━━ DATASET CONTENT

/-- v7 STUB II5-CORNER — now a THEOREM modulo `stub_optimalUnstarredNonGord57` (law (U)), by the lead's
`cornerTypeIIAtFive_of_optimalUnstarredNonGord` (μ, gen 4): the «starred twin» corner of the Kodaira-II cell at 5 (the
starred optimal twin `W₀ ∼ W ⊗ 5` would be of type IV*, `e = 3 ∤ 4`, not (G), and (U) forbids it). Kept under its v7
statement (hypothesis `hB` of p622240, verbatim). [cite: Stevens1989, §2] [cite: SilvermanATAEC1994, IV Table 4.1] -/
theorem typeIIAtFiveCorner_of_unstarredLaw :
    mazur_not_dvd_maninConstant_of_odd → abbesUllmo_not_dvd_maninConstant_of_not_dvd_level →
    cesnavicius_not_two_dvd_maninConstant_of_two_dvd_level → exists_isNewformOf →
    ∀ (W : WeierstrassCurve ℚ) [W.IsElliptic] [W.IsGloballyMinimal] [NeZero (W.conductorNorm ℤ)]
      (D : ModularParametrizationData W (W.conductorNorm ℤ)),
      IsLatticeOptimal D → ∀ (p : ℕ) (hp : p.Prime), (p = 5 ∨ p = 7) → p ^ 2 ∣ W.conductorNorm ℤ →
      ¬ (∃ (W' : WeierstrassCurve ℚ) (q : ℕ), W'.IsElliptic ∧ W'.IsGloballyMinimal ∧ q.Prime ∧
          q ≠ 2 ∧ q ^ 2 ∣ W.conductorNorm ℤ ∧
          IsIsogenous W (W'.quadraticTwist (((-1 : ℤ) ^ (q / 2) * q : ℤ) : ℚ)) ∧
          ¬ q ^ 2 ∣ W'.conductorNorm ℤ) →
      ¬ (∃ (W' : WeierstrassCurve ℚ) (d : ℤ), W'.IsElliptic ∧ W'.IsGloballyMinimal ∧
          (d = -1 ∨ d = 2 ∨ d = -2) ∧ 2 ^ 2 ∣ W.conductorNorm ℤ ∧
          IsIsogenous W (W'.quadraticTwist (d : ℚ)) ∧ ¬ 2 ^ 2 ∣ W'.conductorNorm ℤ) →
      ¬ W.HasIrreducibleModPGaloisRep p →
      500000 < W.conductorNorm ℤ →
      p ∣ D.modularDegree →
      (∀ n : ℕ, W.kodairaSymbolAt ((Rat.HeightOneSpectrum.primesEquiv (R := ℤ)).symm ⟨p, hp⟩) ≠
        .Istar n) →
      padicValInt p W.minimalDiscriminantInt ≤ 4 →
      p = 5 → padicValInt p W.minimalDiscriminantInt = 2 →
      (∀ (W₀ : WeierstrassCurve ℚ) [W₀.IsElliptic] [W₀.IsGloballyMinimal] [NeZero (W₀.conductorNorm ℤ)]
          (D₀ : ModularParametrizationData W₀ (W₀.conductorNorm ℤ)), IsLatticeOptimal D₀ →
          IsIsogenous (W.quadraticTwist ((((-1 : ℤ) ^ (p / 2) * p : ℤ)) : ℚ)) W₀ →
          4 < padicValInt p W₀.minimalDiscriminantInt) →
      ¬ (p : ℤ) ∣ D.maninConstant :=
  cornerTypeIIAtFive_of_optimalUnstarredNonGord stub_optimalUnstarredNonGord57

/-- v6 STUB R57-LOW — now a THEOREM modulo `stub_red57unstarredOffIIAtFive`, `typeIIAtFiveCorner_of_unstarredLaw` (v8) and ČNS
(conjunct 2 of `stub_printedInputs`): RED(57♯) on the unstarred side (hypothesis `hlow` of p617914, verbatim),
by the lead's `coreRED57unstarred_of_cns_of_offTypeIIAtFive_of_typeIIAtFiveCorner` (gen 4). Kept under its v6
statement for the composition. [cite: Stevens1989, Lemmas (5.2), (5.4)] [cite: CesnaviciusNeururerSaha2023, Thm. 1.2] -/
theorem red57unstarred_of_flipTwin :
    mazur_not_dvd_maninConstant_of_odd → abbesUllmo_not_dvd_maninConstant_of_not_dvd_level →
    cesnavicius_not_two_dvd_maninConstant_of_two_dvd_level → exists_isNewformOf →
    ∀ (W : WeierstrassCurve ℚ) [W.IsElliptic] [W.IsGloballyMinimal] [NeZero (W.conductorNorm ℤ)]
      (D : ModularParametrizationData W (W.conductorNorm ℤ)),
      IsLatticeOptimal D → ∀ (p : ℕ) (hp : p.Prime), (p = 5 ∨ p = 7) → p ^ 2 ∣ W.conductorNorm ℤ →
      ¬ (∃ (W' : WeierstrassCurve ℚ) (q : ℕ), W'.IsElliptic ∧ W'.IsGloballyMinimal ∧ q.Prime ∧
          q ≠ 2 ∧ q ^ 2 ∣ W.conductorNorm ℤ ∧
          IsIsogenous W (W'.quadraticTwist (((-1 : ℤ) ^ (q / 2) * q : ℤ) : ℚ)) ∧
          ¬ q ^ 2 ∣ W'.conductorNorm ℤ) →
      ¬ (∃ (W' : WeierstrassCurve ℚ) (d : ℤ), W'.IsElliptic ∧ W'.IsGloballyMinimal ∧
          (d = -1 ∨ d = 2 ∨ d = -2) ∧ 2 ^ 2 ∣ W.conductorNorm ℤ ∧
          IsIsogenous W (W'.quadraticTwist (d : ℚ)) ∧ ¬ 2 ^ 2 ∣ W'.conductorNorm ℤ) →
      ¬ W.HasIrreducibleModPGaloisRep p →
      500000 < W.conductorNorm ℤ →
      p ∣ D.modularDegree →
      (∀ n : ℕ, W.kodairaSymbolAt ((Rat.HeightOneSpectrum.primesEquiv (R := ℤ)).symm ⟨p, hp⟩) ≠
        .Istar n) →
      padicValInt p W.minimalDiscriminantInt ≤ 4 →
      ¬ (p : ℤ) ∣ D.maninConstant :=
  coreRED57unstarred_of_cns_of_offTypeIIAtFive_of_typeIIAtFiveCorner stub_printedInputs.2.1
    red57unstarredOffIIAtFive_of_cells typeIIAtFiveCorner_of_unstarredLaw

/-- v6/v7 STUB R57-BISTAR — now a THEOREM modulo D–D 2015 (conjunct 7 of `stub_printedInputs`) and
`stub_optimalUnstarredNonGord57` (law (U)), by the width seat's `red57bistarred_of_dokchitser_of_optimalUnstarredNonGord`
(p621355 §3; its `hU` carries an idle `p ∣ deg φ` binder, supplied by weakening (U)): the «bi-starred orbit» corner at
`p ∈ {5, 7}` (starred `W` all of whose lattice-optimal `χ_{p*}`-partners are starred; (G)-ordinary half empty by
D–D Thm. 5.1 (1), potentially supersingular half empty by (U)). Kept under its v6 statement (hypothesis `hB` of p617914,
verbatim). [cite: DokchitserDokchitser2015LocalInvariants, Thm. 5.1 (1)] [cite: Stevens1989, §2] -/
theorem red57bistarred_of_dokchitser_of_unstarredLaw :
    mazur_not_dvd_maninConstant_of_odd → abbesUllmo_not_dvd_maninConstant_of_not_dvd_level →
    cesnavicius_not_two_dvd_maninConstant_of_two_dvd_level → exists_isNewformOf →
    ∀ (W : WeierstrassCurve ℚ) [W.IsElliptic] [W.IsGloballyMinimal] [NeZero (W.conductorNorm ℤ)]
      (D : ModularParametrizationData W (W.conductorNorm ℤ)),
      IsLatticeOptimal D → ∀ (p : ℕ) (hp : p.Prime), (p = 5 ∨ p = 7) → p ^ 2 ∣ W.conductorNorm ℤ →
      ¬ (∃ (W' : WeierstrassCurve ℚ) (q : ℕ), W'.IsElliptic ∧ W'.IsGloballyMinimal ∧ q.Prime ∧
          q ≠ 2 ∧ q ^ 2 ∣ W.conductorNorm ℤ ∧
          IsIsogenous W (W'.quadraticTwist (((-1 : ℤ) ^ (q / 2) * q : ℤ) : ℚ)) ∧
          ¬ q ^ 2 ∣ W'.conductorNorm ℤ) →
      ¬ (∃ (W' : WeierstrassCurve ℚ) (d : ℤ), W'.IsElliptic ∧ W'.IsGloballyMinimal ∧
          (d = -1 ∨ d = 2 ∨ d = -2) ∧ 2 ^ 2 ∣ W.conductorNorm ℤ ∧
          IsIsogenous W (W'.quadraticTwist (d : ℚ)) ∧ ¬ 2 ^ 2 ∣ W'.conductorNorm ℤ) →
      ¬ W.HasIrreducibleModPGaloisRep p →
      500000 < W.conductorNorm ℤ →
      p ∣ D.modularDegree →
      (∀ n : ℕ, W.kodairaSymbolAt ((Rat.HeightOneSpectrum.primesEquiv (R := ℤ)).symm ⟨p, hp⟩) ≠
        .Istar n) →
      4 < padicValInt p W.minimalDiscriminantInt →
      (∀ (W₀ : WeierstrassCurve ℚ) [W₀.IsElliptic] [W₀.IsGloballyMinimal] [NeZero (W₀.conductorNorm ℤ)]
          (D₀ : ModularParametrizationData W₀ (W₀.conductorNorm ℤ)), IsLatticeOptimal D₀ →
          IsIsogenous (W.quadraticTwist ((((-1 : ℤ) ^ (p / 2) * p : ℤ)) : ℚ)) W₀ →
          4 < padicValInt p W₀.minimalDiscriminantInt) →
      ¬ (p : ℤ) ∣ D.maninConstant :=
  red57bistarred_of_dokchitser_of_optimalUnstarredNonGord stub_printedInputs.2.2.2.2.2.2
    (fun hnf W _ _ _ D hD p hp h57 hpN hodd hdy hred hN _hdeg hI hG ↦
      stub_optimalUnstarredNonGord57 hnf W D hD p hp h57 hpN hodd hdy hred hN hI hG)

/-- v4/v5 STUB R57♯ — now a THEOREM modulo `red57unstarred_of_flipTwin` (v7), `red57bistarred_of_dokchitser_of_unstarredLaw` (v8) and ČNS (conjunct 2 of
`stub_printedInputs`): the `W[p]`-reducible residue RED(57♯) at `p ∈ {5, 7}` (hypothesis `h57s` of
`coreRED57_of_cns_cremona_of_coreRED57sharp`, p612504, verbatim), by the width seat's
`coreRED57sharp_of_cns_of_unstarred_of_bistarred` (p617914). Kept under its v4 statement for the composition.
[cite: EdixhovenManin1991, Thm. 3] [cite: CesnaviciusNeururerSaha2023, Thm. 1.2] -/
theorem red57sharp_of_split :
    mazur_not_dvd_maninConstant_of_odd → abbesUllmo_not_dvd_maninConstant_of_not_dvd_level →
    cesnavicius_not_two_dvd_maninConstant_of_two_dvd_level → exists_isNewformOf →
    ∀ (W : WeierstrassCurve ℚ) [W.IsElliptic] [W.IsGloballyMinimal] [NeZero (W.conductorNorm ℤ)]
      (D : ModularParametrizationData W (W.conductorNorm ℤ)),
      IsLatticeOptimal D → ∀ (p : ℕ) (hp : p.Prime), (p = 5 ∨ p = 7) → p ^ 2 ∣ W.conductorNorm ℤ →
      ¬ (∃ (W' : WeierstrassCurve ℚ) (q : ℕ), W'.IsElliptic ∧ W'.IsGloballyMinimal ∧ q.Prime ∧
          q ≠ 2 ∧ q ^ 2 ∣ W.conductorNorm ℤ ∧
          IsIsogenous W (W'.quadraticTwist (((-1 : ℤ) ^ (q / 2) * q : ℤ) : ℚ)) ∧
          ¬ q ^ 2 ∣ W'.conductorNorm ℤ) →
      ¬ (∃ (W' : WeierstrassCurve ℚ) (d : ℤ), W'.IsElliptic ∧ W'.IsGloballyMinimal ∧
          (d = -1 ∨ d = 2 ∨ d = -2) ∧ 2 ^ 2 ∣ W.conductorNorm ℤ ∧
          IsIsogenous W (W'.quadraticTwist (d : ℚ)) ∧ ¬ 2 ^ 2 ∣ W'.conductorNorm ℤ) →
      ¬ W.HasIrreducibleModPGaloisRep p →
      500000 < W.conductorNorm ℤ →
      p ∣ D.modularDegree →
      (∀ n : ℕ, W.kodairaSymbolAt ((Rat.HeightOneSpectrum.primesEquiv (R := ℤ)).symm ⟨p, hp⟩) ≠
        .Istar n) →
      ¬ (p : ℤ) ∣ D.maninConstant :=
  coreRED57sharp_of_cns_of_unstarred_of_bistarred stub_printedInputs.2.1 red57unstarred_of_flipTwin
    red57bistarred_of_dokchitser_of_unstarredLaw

━━━━

*TO DO:*
Pull each line containing "composition" from the records.

*EXERCISE RESPONSE:*
statement for the composition. [cite: Stevens1989, Lemmas (5.2), (5.4)] [cite: CesnaviciusNeururerSaha2023, Thm. 1.2] -/
`coreRED57sharp_of_cns_of_unstarred_of_bistarred` (p617914). Kept under its v4 statement for the composition.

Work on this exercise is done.